Reset sequence documentation formally records the complete reset behavior of the system: which events trigger reset, the order of reset assertion and deassertion, timing relationships between resets of different subsystems, and the expected initialization sequence after reset release. This document serves as the reference for firmware development, debugging, and verification that hardware and firmware agree on system startup behavior.
Documentation should include timing diagrams showing all reset-related signals vs. time during power-up, watchdog reset, and manual reset scenarios.
Without reset sequence documentation, firmware engineers make assumptions about hardware reset behavior that may be wrong.

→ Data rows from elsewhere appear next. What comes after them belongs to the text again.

import Literature.IUT.HodgeArakelov.AbsTopMonoidsGenuineOfSettingTempered
import Literature.IUT.HodgeArakelov.MonoThetaProjectiveBridgeEtTh
import HarnessLib

/-!
# (H1)/(H2) TOKENS at abc-iut-w4-d030's level settings `EtaleLevels.levelSetting M` / `EtaleLevels.setting` of `X̲̲_K`
# — the binders `hΔ`, `hq` of the Cor 1.11 / Cor 1.12 (iii) / Prop 1.5 model theorems, from η′ + ONE regime package

S. Mochizuki, *Inter-universal Teichmüller theory II*, §1, Example 1.8 (i) (kurims p. 35), Cor. 1.11 (p. 49), Cor. 1.12 (iii)
(p. 58) [claim: Mochizuki2012, status: disputed]; [SemiAnbd] Ex. 3.10 p. 43 [cite: MochizukiSemiAnbd2006, Ex 3.10 p.43].

PROOF-ONLY sequel (abc-iut cell, seat abc-iut-w5-d233 gen 4; theorems only, no definitions) of
`AbsTopMonoidsGenuineOfSettingTempered.lean` (p437556).  The [IUTchII] §1 settings used by the genuine-chain files of Cor. 1.11
(abc-iut-w4-d030 p431925, this lineage's own-field form p433665, abc-iut-w5-d145 p434854) and Cor. 1.12 (iii) (abc-iut-w4-d043,
own-field form p434852) are abc-iut-w4-d030's `EtaleLevels.levelSetting … M` / `EtaleLevels.setting …` :=
`ThetaSetting.ofDoubleUnderline C (mods M) hC hS hl hp2 hpl hζ (eta0_mem … M)` (level `M`, resp. `M = 1`) — DEFINITIONALLY the
genuine setting of p429527 / p437556.  Those theorems carry the two binders

  (H1) `hΔ : ∀ φ : Π^tp_{X̲̲} ≃ₜ* Π^tp_{X̲̲}, φ(Δ^tp_{X̲̲}) = Δ^tp_{X̲̲}`   and   (H2) `hq : Nonempty (Π^tp_{X̲̲}/Δ^tp_{X̲̲} ≃ₜ* G_K)`.

This file supplies them AT `levelSetting M` / `setting` BY NAME (one `exact` each, by unfolding to `ofDoubleUnderline`):
* `EtaleLevels.quotDeltaX_iso_levelSetting_of_isTempered` / `…_setting_of_isTempered` / `…_of_groupLevelData` — **(H2) from
  «`Π^tp_X` tempered, Galois-countable»** (η′ parameters; open mapping theorem for tempered groups, p416385 → p437556);
* `EtaleLevels.isOpenMap_aug_levelSetting_of_isTempered` — the augmentation of the level setting is open;
* `EtaleLevels.exists_completion_package_levelSetting` / `…_setting` — the compatible MLF completion package EXISTS (p429527);
* `EtaleLevels.deltaX_characteristic_levelSetting_of_exists_package` / `…_setting_…` — **(H1) from ONE compatible completion
  package in the [AbsTopI] Thm 2.6 (v) regime** (`Δ_E` tfg + `CoinvariantRankConstant`, FACT-LIST F-0001 at that named instance);
* `EtaleLevels.nonempty_absTopMonoids_levelSetting_of_isTempered` — the Ex 1.8 interface inhabited at every level setting modulo
  {η′, regime package}.
So the residual named inputs «(H1) `hΔ`, (H2) `hq`» recorded on NODES IUTchII:Cor1.11 / Cor1.12(iii) read: (H2) ⟸ η′ parameters of
`Π^tp_X`; (H1) ⟸ ONE regime package (F-0001 + `Δ` tfg on a package whose existence is proved) — consumers substitute
`hq := quotDeltaX_iso_setting_of_isTempered … hT`, `hΔ := deltaX_characteristic_setting_of_exists_package … h`.

HONEST SCOPE: kernel plumbing; the regime package is a FACT-LIST input BY NAME; «tempered + Galois-countable» are interface
parameters of the genuine `Π^tp_X`; no curve / theta setting asserted to exist; nothing here bears on [IUTchIII] Cor. 3.12; no
side is taken; typed ≠ proved elsewhere.
-/

noncomputable section

namespace Literature.IUT.HodgeArakelov

open Literature.AnabelianGeometry.AbsoluteAnabelian
open Literature.AnabelianGeometry.EtaleTheta Literature.AnabelianGeometry.SemiGraphs
open scoped Literature.AnabelianGeometry.EtaleTheta

namespace EtaleLevels

variable {p : ℕ} [Fact p.Prime] {D : Literature.AnabelianGeometry.EtaleTheta.ThetaSetting p}
  {E : D.EtaleThetaData} {l : ℕ} (C : E.DoubleUnderline l) (hC : D.Compat) (hS : D.Sec2Hyps)
  (hl : l.Prime) (hp2 : p ≠ 2) (hpl : p ≠ l) (hζ : ∃ ζ : D.K, IsPrimitiveRoot ζ (4 * l))
  (mods : ∀ M : ℕ+, D.CyclotomeMod l M)
  (f : contCocycles D.toTheta D.DeltaTheta C.GtpYdduu) (hf : f ∈ C.rootCocycles hC)

/-! ### (H2) at the level settings from temperedness -/

/-- The augmentation `Π^tp_{X̲̲} ↠ G_K` of the level-`M` setting is OPEN for tempered Galois-countable `Π^tp_X`.
[cite: MochizukiSemiAnbd2006, Ex 3.10 p.43] -/
theorem isOpenMap_aug_levelSetting_of_isTempered (hT : IsTempered D.PiTemp) [FirstCountableTopology D.PiTemp] (M : ℕ+) :
    IsOpenMap (levelSetting C hC hS hl hp2 hpl hζ mods f hf M).aug :=
  ThetaSetting.isOpenMap_aug_ofDoubleUnderline_of_isTempered C (mods M) hC hS hl hp2 hpl hζ
    (eta0_mem C hC hS mods f hf M) hT

/-- **(H2) at the level-`M` setting from temperedness**: `Π^tp_{X̲̲}/Δ^tp_{X̲̲} ⥲ G_K` as topological groups.
[claim: Mochizuki2012, status: disputed] (IUTchII §1 Ex 1.8 (i), kurims p.35) [cite: MochizukiSemiAnbd2006, Ex 3.10 p.43] -/
theorem quotDeltaX_iso_levelSetting_of_isTempered (hT : IsTempered D.PiTemp) [FirstCountableTopology D.PiTemp] (M : ℕ+) :
    Nonempty (TopGroup.quot (levelSetting C hC hS hl hp2 hpl hζ mods f hf M).PiX
        (levelSetting C hC hS hl hp2 hpl hζ mods f hf M).DeltaX ≃ₜ*
      (levelSetting C hC hS hl hp2 hpl hζ mods f hf M).Gk) :=
  ThetaSetting.quotDeltaX_iso_ofDoubleUnderline_of_isTempered C (mods M) hC hS hl hp2 hpl hζ
    (eta0_mem C hC hS mods f hf M) hT

/-- **(H2) at `EtaleLevels.setting` from temperedness** — the binder `hq` of the Cor. 1.11 / Cor. 1.12 (iii) genuine-chain
theorems (p431925, p433665, p434854, p434852). [claim: Mochizuki2012, status: disputed] (IUTchII §1 Ex 1.8 (i), kurims p.35) -/
theorem quotDeltaX_iso_setting_of_isTempered (hT : IsTempered D.PiTemp) [FirstCountableTopology D.PiTemp] :
    Nonempty (TopGroup.quot (setting C hC hS hl hp2 hpl hζ mods f hf).PiX
        (setting C hC hS hl hp2 hpl hζ mods f hf).DeltaX ≃ₜ*
      (setting C hC hS hl hp2 hpl hζ mods f hf).Gk) :=
  quotDeltaX_iso_levelSetting_of_isTempered C hC hS hl hp2 hpl hζ mods f hf hT 1

/-- (H2) at `EtaleLevels.setting` from the §6 parameter bundle `d : GroupLevelData` (ruling η′).
[claim: Mochizuki2012, status: disputed] (IUTchII §1 Ex 1.8 (i), kurims p.35) -/
theorem quotDeltaX_iso_setting_of_groupLevelData (d : D.toTemperedCurve.GroupLevelData) :
    Nonempty (TopGroup.quot (setting C hC hS hl hp2 hpl hζ mods f hf).PiX
        (setting C hC hS hl hp2 hpl hζ mods f hf).DeltaX ≃ₜ*
      (setting C hC hS hl hp2 hpl hζ mods f hf).Gk) := by
  haveI := d.secondCountableTopology
  exact quotDeltaX_iso_setting_of_isTempered C hC hS hl hp2 hpl hζ mods f hf d.isTempered

/-! ### (H1) at the level settings from ONE regime package -/

/-- **The compatible MLF completion package EXISTS at every level setting** (p429527 at `ofDoubleUnderline`).
[cite: MochizukiSemiAnbd2006, §6 p.69] -/
theorem exists_completion_package_levelSetting (M : ℕ+) :
    ∃ (E : FundamentalExtension.{0}) (_ : E.MLFBase)
      (ι : (levelSetting C hC hS hl hp2 hpl hζ mods f hf M).PiX →ₜ* E.arith)
      (g : (levelSetting C hC hS hl hp2 hpl hζ mods f hf M).Gk →* E.gal),
      IsProfiniteCompletion ι ∧ Function.Injective g ∧
        ∀ x, E.aug (ι x) = g ((levelSetting C hC hS hl hp2 hpl hζ mods f hf M).aug x) :=
  ThetaSetting.exists_completion_package_ofDoubleUnderline C (mods M) hC hS hl hp2 hpl hζ (eta0_mem C hC hS mods f hf M)

/-- The compatible MLF completion package exists at `EtaleLevels.setting`. [cite: MochizukiSemiAnbd2006, §6 p.69] -/
theorem exists_completion_package_setting :
    ∃ (E : FundamentalExtension.{0}) (_ : E.MLFBase)
      (ι : (setting C hC hS hl hp2 hpl hζ mods f hf).PiX →ₜ* E.arith)
      (g : (setting C hC hS hl hp2 hpl hζ mods f hf).Gk →* E.gal),
      IsProfiniteCompletion ι ∧ Function.Injective g ∧
        ∀ x, E.aug (ι x) = g ((setting C hC hS hl hp2 hpl hζ mods f hf).aug x) :=
  exists_completion_package_levelSetting C hC hS hl hp2 hpl hζ mods f hf 1

/-- **(H1) at the level-`M` setting from the existence of ONE compatible completion package in the [AbsTopI] Thm 2.6 (v)
regime** (`Δ_E` tfg + `CoinvariantRankConstant` = FACT-LIST F-0001 at that named instance).
[claim: Mochizuki2012, status: disputed] (IUTchII §1 Ex 1.8 (i), kurims p.35) [cite: MochizukiAbsTopI2012, Thm 2.6 (v) p.22] -/
theorem deltaX_characteristic_levelSetting_of_exists_package (M : ℕ+)
    (h : ∃ (E : FundamentalExtension.{0}) (_ : E.MLFBase)
      (ι : (levelSetting C hC hS hl hp2 hpl hζ mods f hf M).PiX →ₜ* E.arith)
      (g : (levelSetting C hC hS hl hp2 hpl hζ mods f hf M).Gk →* E.gal),
      IsProfiniteCompletion ι ∧ Function.Injective g ∧
        (∀ x, E.aug (ι x) = g ((levelSetting C hC hS hl hp2 hpl hζ mods f hf M).aug x)) ∧
        IsTopologicallyFinitelyGenerated E.geom ∧ E.CoinvariantRankConstant) :
    ∀ φ : (levelSetting C hC hS hl hp2 hpl hζ mods f hf M).PiX ≃ₜ* (levelSetting C hC hS hl hp2 hpl hζ mods f hf M).PiX,
      (levelSetting C hC hS hl hp2 hpl hζ mods f hf M).DeltaX.map φ.toMulEquiv.toMonoidHom =
        (levelSetting C hC hS hl hp2 hpl hζ mods f hf M).DeltaX :=
  ThetaSetting.deltaX_characteristic_ofDoubleUnderline_of_exists_package C (mods M) hC hS hl hp2 hpl hζ
    (eta0_mem C hC hS mods f hf M) h

/-- **(H1) at `EtaleLevels.setting` from ONE regime package** — the binder `hΔ` of the Cor. 1.11 / Cor. 1.12 (iii)
genuine-chain theorems. [claim: Mochizuki2012, status: disputed] (IUTchII §1 Ex 1.8 (i), kurims p.35) -/
theorem deltaX_characteristic_setting_of_exists_package
    (h : ∃ (E : FundamentalExtension.{0}) (_ : E.MLFBase)
      (ι : (setting C hC hS hl hp2 hpl hζ mods f hf).PiX →ₜ* E.arith)
      (g : (setting C hC hS hl hp2 hpl hζ mods f hf).Gk →* E.gal),
      IsProfiniteCompletion ι ∧ Function.Injective g ∧
        (∀ x, E.aug (ι x) = g ((setting C hC hS hl hp2 hpl hζ mods f hf).aug x)) ∧
        IsTopologicallyFinitelyGenerated E.geom ∧ E.CoinvariantRankConstant) :
    ∀ φ : (setting C hC hS hl hp2 hpl hζ mods f hf).PiX ≃ₜ* (setting C hC hS hl hp2 hpl hζ mods f hf).PiX,
      (setting C hC hS hl hp2 hpl hζ mods f hf).DeltaX.map φ.toMulEquiv.toMonoidHom =
        (setting C hC hS hl hp2 hpl hζ mods f hf).DeltaX :=
  deltaX_characteristic_levelSetting_of_exists_package C hC hS hl hp2 hpl hζ mods f hf 1 h

/-- **The [IUTchII] Ex 1.8 interface `AbsTopMonoids` is INHABITED at every level setting modulo {η′ parameters of `Π^tp_X`,
ONE regime package}.** [claim: Mochizuki2012, status: disputed] (IUTchII §1 Ex 1.8 (i), kurims p.35) -/
theorem nonempty_absTopMonoids_levelSetting_of_isTempered (hT : IsTempered D.PiTemp) [FirstCountableTopology D.PiTemp]
    (M : ℕ+)
    (h : ∃ (E : FundamentalExtension.{0}) (_ : E.MLFBase)
      (ι : (levelSetting C hC hS hl hp2 hpl hζ mods f hf M).PiX →ₜ* E.arith)
      (g : (levelSetting C hC hS hl hp2 hpl hζ mods f hf M).Gk →* E.gal),
      IsProfiniteCompletion ι ∧ Function.Injective g ∧
        (∀ x, E.aug (ι x) = g ((levelSetting C hC hS hl hp2 hpl hζ mods f hf M).aug x)) ∧
        IsTopologicallyFinitelyGenerated E.geom ∧ E.CoinvariantRankConstant) :
    Nonempty (AbsTopMonoids (levelSetting C hC hS hl hp2 hpl hζ mods f hf M)) :=
  ThetaSetting.nonempty_absTopMonoids_ofDoubleUnderline_of_isTempered C (mods M) hC hS hl hp2 hpl hζ
    (eta0_mem C hC hS mods f hf M) hT h

/-- **The GENUINE-mod-`ε` producer of this lineage at `EtaleLevels.setting` over the setting's own `(K, AlgebraicClosure K)`,
with (H1)/(H2) from η′ + ONE regime package, has monoid `𝒪^⊳_{K̄_K}` at every isomorph** — the producer term the Cor. 1.11
own-field theorem p433665 is stated over, now with both binders supplied BY NAME.
[claim: Mochizuki2012, status: disputed] (IUTchII §1 Ex 1.8 (ii), kurims p.36) -/
theorem genuineOfModel_setting_Otri_of_isTempered_of_package (hT : IsTempered D.PiTemp) [FirstCountableTopology D.PiTemp]
    (h : ∃ (E : FundamentalExtension.{0}) (_ : E.MLFBase)
      (ι : (setting C hC hS hl hp2 hpl hζ mods f hf).PiX →ₜ* E.arith)
      (g : (setting C hC hS hl hp2 hpl hζ mods f hf).Gk →* E.gal),
      IsProfiniteCompletion ι ∧ Function.Injective g ∧
        (∀ x, E.aug (ι x) = g ((setting C hC hS hl hp2 hpl hζ mods f hf).aug x)) ∧
        IsTopologicallyFinitelyGenerated E.geom ∧ E.CoinvariantRankConstant)
    (G : IsoClass (setting C hC hS hl hp2 hpl hζ mods f hf).Gk) :
    (AbsTopMonoids.genuineOfModel (setting C hC hS hl hp2 hpl hζ mods f hf) D.toTemperedCurve.mlfClosure
        D.toTemperedCurve.galoisEpsilon
        (deltaX_characteristic_setting_of_exists_package C hC hS hl hp2 hpl hζ mods f hf h)
        (quotDeltaX_iso_setting_of_isTempered C hC hS hl hp2 hpl hζ mods f hf hT)).Otri G =
      (ModelMLFGaloisData.galois D.toTemperedCurve.mlfClosure.k D.toTemperedCurve.mlfClosure.K).tmPair.M :=
  rfl

end EtaleLevels

end Literature.IUT.HodgeArakelov

end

Hardware engineers make assumptions about what firmware will initialize. The gap between these assumptions causes integration bugs: firmware tries to access a peripheral before its reset is released, or hardware releases reset before firmware expects, or debug tools interfere with reset sequencing. Clear documentation eliminates these gaps and speeds up board bring-up significantly.
Reset sequence timing documentation:
POWER-UP SEQUENCE: t=0ms: VCC_3V3 starts rising (TPS62130 soft-start begins) t=3ms: VCC_3V3 reaches 3.08V -- supervisor TPS3839 detects power-good t=3ms: nSYS_RESET held LOW by supervisor (200ms timer starts) t=5ms: VCC_3V3 reaches 3.3V regulation t=8ms: HSE crystal oscillation stable (worst-case cold startup) t=203ms: Supervisor releases nSYS_RESET (goes HIGH) t=203ms: STM32, Ethernet PHY, LoRa module all exit reset simultaneously t=204ms: STM32 begins execution (internal HSI clock initially) t=210ms: STM32 firmware switches to HSE/PLL clock (48MHz USB ready) t=250ms: Full system initialization complete, peripherals configured RESET SOURCES: 1. POR: Supervisor triggers on VCC < 3.08V (200ms hold) 2. BOR: STM32 internal, threshold 2.7V (immediate reset) 3. WDT: External TPS3813 timeout 1.6s (drives nSYS_RESET LOW) 4. Manual: Button press (immediate, held as long as pressed + RC debounce) 5. Software: STM32 NVIC_SystemReset() (internal only, does NOT reset PHY/radio)
No documentation: No timing diagram, no reset source list, no description of expected boot behavior. Firmware engineer assumes "reset happens, then my code runs." Does not wait for Ethernet PHY to complete its internal 100ms initialization after reset release - tries to configure PHY via MDIO immediately, reads all zeros, configures wrong link speed. Only works when MCU startup code (flash wait states, PLL config) accidentally takes long enough for PHY to be ready. Fails randomly when optimization flags change compilation.
KiCad: Add timing diagram as a graphical annotation on the reset/power schematic sheet. Use text frames for detailed timing description.
Altium: Create a dedicated documentation sheet in the schematic project showing reset timing. Use drawing primitives for timing diagrams.
OrCAD: Add reset sequence as a schematic page with timing diagram drawn using graphical primitives. Reference from other sheets with text notes.